She tried to draw him nearer, but her hand dropped powerless. "The vote?" she questioned, with her eager eyes; and, more falteringly, with that hoarse, broken whisper which pierced his heart.
"It is well," he answered her tenderly. "Carinissima, all is well."
She fixed him with terror-stricken eyes, in which her soul seemed burning and her lips moved with a question he could not hear. He bent closer, touching her cheek caressingly.
"The vote?" she had asked again.
"Tell her the count," said the Lady Beata, with an imperious touch on his wrist; "it is killing her."
The Senate had adjourned in triumph; without a dissenting voice Venice had rallied to the support of her prince. Marcantonio had thought he should be proud to tell her of this unanimous action of their august body, which could not fail to restore her confidence and quiet her fears. But now he could not find the words he sought, for never had he looked into eyes so full of a comprehending woe.
"Marina," he began. "Carinissima--" helplessly repeating his powerless assurance: "It is well."

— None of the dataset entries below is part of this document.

/-!
# Fu 2020: UNIFORM RANDOMIZED one-pass streaming algorithms, and Corollary 1 (streaming
# lower bounds for a sparse `NTIME(2^{n^{o(1)}})` language magnify to `NEXP ≠ BPP`) as a named fact

Citation header. B. Fu, *Hardness of Sparse Sets and Minimal Circuit Size Problem*, Computing and
Combinatorics (COCOON 2020), LNCS, Springer (2020) 484–495, doi:10.1007/978-3-030-58150-3_39,
arXiv:2003.00669 [bib: `Fu2020`]. Theorem numbering and the page/line locators below are those of
the arXiv version (held text `paper:arxiv-2003.00669`, pages `p0004`–`p0007`). Printed, verbatim:

* (Cor. 1, p. 7, L80–84) *"If there exists a $2^{n^{o(1)}}$-sparse language $L$ in
  $NTIME(2^{n^{o(1)}})$ such that $L$ does not have any randomized streaming algorithm with
  $n^{o(1)}$ updating time, and $n^{o(1)}$ space, then $NEXP \ne BPP$."*
* (Def. 4, p. 7, L68–78) *"A function $f(n):\mathbb N\to\mathbb N$ is $n^{o(1)}$ if there is a
  nondecreasing function $g(n):\mathbb N\to\mathbb N$ such that $\lim_{n\to+\infty} g(n)=+\infty$
  and $f(n)\le n^{1/g(n)}$ for all large $n$. A function $f(n):\mathbb N\to\mathbb N$ is
  $2^{n^{o(1)}}$ if there is a nondecreasing function $g(n):\mathbb N\to\mathbb N$ such that
  $\lim_{n\to+\infty} g(n)=+\infty$ and $f(n)\le 2^{n^{1/g(n)}}$ for all large $n$."*
* (Def. 2, p. 6, L14–17) *"Let $f(n)$ be a function from $N$ to $N$. For a language
  $A\subseteq\{0,1\}^*$, we say $A$ is $f(n)$-sparse if $|A^n|\le f(n)$ for all large integer $n$."*
* (Def. 3, p. 6, L99–106) *"For a nondecreasing function $t(\cdot):\mathbb N\to\mathbb N$, define
  $PrTime(t(n))$ the class of languages $L$ that have two-side bounded error probabilistic
  algorithms with time complexity $O(t(n))$. Define $BPP=\cup_{c=1}^{\infty} PrTime(n^c)$."*
* (Def. 1, p. 4, L67–90, the paper's own streaming class `Streaming(r₀(n), r₁(n), s(n), u(n), r₂(n))`)
  *"… the class of languages $L$ that have one-pass streaming algorithms that has input $(n, x)$
  with $n=|x|$ ($x$ is a string and read by streaming), it satisfies: It takes $r_0(n)$ time to
  generate a field $F=GF(2^k)$ …; It takes $O(r_1(n))$ random steps before reading the first bit
  from the input stream $x$; It uses $O(s(n))$ space that includes the space to hold the field
  representation generated by the algorithm …; It takes $O(u(n))$ field conversions to elements in
  $F$ and $O(u(n))$ field operations in $F$ after reading each bit; It runs $O(r_2(n))$ randomized
  steps after reading the entire input."*
* (Thm. 2, p. 6, L108–122, the parametric main theorem) *"… If there is a $f(n)$-sparse set $L$
  with $L\in NTIME(t_1(n))$ and $L\notin Streaming(u_1(10v(n)), v(n), v(n), 1, t_3(10v(n)))$,
  then there is a language $A$ such that $A\in NTIME(t_2(n))$ and $A\notin PrTime(t_3(n))$."*
  The proof of Cor. 1 (p. 7, L86–120) instantiates Thm. 2 with ONE nondecreasing unbounded
  `g ≤ log log n`, `t₁(n) = f(n) = 2^{n^{1/g(n)}}`, `t₂(n) = 2^{2n}`, `t₃(n) = n^{√g(n)}`,
  `v(n) = log n + log f(n)`, checks that the field-generation time `r₀ = poly(v(n))`, the
  pre-reading random steps `r₁ = v(n)`, the space `v(n)`, the per-bit work and the post-reading
  time `r₂ = t₃(10v(n))` are ALL `n^{o(1)}`, and concludes (L110–113) *"Thus, the streaming
  algorithm updating time is $n^{o(1)}$. Therefore, we have that $L$ has a randomized streaming
  algorithm with $n^{o(1)}$ updating time, and $n^{o(1)}$ space. This gives a contradiction."* —
  so in Cor. 1 "updating time" covers the pre-processing before the first bit and the
  post-processing after the last one.

What is here (typed, not proved): a UNIFORM RANDOMIZED one-pass streaming class `RSTREAM S T`
(the randomized analogue of the tree's `McKayMurrayWilliams2019.USTREAM`), Fu's Def. 4 rate
functions `subexpRate g` (`2^{⌈n^{1/g(n)}⌉}`) and `subpolyBound g c` (`c·⌈N^{1/g(N)}⌉ + c`), the
hypothesis shape `SubpolyStreamingHard L` ("no randomized streaming algorithm with `n^{o(1)}`
updating time and `n^{o(1)}` space"), and COROLLARY 1 as the named fact `cor1`. PROVED:
monotonicity (`RSTREAM_mono`), inhabitedness of the classes (`zero_mem_RSTREAM`, and
`zero_mem_RSTREAM_lllRate` — a member of the `n^{o(1)}` family itself, at the legitimate Def.-4
index `lllRate N = ⌊log₂⌊log₂⌊log₂ N⌋⌋⌋ + 1`, contains the empty language, so
`SubpolyStreamingHard L` is a genuine lower bound and not membership failure in empty classes),
and `SubpolyStreamingHard.not_mem_of_le_rpow` (the family covers print's notion: a
`SubpolyStreamingHard` language has no algorithm whose updating time and space are bounded by ANY
function that is `n^{o(1)}` in the sense of Def. 4, via `exists_le_subpolyBound`). Deliberately NOT
here: Thm. 2 itself (its class `Streaming(r₀,r₁,s,u,r₂)` is specific to the `GF(2^k)` Horner
fingerprint and has five parameters), the proof of Cor. 1, the paper's second result (`MCSP` is
`ZPP ∩ TALLY(d,g)`-hard ⟹ `EXP ≠ ZPP`: a hardness-of-`MCSP` statement, not a lower-bound
magnification), and any LOWER BOUND against `RSTREAM` (none is in print for sparse `NTIME` sets;
the tree's deterministic `USTREAM` lower bounds concern dense languages).

## Design of `RSTREAM S T` (each choice makes the class LARGER or equal than a literal reading of
## "randomized streaming algorithm with updating time `T` and space `S`", hence the hypothesis
## `L ∉ RSTREAM …` STRONGER or equal, hence the vended implication `cor1` WEAKER or equal than print)

* An algorithm (`RStreamingAlgorithm`) is the tree's `StreamingAlgorithm` shape with COINS: at
  input length `N` the update map receives the current state, the next input bit and a block of
  `updCoins N` FRESH coin bits, and the report map receives the final state and `repCoins N` fresh
  coin bits; the initial state is empty (w.l.o.g.: `N` is supplied at every update, so the first
  update can do any pre-processing — Fu's `r₀(n)` field generation and `r₁(n)` "random steps before
  reading the first bit" — and store its result and its coins in the state). The coin string of a
  run on `x`, `|x| = N`, is ONE uniformly random `y ∈ {0,1}^{coinLen N}`,
  `coinLen N = N·updCoins N + repCoins N`, consumed block by block (`coinsAt`, `repCoinsOf`).
* Acceptance is TWO-SIDED BOUNDED ERROR exactly as in the tree's `Complexity.bp` / `BPP`
  (`DecidesBP`: for every `x`, at least `2/3` of the coin strings give the right verdict,
  `uniformProb`). Fu's "randomized … algorithm" is the two-sided bounded-error notion of his Def. 3;
  the constant `2/3` is immaterial for the `n^{o(1)}` family (run `O(1)` independent copies in
  parallel: space and time grow by a constant factor).
* UNIFORMITY, as in `USTREAM` and as in print (an ALGORITHM with input `(n, x)`): ONE `TM2` machine
  computes every update, `⟨N, ⟨state, ⟨[b], coins⟩⟩⟩ ↦ next state` (`HasUniformUpdateTime`), and
  ONE `TM2` machine computes the report, `⟨N, ⟨final state, coins⟩⟩ ↦ [verdict]`
  (`HasUniformReportTime`), each within `T N` steps; space `S N` bounds the stored state between
  two input bits on actual runs (`RunsInSpace`; the machines' work space during an update is not
  charged, which only enlarges the class). A non-uniform rendering (machines depending on `N`)
  would be WRONG here, not merely weaker: every `2^{n^{o(1)}}`-sparse language has `n^{o(1)}`-space
  one-pass algorithms non-uniformly (inject the slice into short fingerprints), so the hypothesis
  of Cor. 1 would be unsatisfiable; likewise an uncharged report step would let a fingerprint plus
  brute force decide every sparse decidable language. Print charges both (quotation above).
* Multitape `TM2` machines re-reading `N` and the state at every step cost `O(S + log N)` extra
  time per update relative to a RAM; since `log N` and every `n^{o(1)}` bound composed with a
  polynomial are again `n^{o(1)}`, the UNION over the family below is unchanged. Individual members
  `RSTREAM (subpolyBound g c) (subpolyBound g c)` with a FAST index `g` (time `≈ 2c`, less than the
  `≥ 2 log₂ N` bits of the update machine's input) are empty by this artefact; the hypothesis
  `SubpolyStreamingHard` quantifies over ALL indices, and slow ones give non-empty classes
  (`zero_mem_RSTREAM_lllRate`), so nothing is vacuous.
* "`n^{o(1)}` updating time and `n^{o(1)}` space" is rendered by Def. 4 LITERALLY: for every
  nondecreasing unbounded `g' : ℕ → ℕ` and every constant `c`, `L ∉ RSTREAM (c⌈N^{1/g'(N)}⌉ + c)
  (c⌈N^{1/g'(N)}⌉ + c)` (one bound for time and space and one `g'` lose nothing: the classes are
  monotone, take the smaller `g'` and the larger `c`; the additive/multiplicative `c` absorbs
  finitely many lengths and `O(·)`). A bound `f` that is `n^{o(1)}` in the sense of Def. 4 satisfies
  `f ≤ c⌈N^{1/g'}⌉ + c` for its `g'` and a suitable `c`, and conversely `c⌈N^{1/g'}⌉ + c` is
  `n^{o(1)}` (index `min(⌊g'/2⌋, ⌊log₂ log₂ N⌋)`), so the union of the family is print's notion.
* "`2^{n^{o(1)}}`-sparse language in `NTIME(2^{n^{o(1)}})`" is rendered with ONE Def.-4 index `g`
  for both (as the printed proof does: `t₁ = f = 2^{n^{1/g}}`) and the specific rate
  `subexpRate g n = 2^{⌈n^{1/g(n)}⌉}`: eventually `|L ∩ {0,1}ⁿ| ≤ subexpRate g n` (Def. 2: "for all
  large n") and `L ∈ NTIME (subexpRate g)` (the tree's verifier-form `NTIME`, robust under `O(·)`).
  Both imply the printed hypotheses: `2^{⌈n^{1/g}⌉} ≤ 2^{n^{1/g~(n)}}` for all large `n` with the
  nondecreasing unbounded `g~ = min(⌊g/2⌋, ⌊log₂ log₂ n⌋)`, and verifier-form `NTIME(t)` is
  contained in machine-form `NTIME(O(t(n) + n))`; for indices `g` so fast that `subexpRate g n < n`
  the tree's class `NTIME (subexpRate g)` is degenerate (empty), which only makes those instances
  of `cor1` vacuously true — the substantive range is `g ≤ log₂ log₂ n`, which the printed proof
  assumes without loss of generality.
* The conclusion is the tree's `NEXP ≠ BPP` (`Complexity.NEXP = ⋃ₖ NTIME(2^{n^k})`,
  `Complexity.BPP = bp P`), the standard classes of Fu's Def. 3 / §2.
-/

noncomputable section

Still her deep eyes seemed to question him relentlessly, though she did not speak; her gaze fascinated him, and he could not withdraw his eyes until he had read in hers the great agony he had so lightly estimated--the agony of a soul deeply religious, of unquestioning faith in the strictest doctrine and dogma of the Church of Rome; the grief of such a soul, tenderly compassionate for the suffering brought upon an innocent people by no rebellion of its own; the terror of this soul--passionately loving--measuring the horrors of an unblessed life and death for all its dearest ones.
"All?" she had seemed to question him, leaning nearer, and Marcantonio could not answer; but he saw, from the deepening horror in her eyes, that she understood. She knew that
he had helped to bring the doom. Oh, if he could but have told her that he had not voted--that he had withheld his one little vote from Venice to comfort her! If, for this once, he had failed to give what Venice expected of him, only for Marina's sake!
He bent over her passionately, a thousand reasons rushing to his rescue, clamoring to be told her. "Marina, beloved, there is nothing to fear!" he cried desperately, eager for his own defense, resolute to make her comprehend the perfect safety of Venice, to calm the beseeching horror in her eyes; "Fra Paolo will come!"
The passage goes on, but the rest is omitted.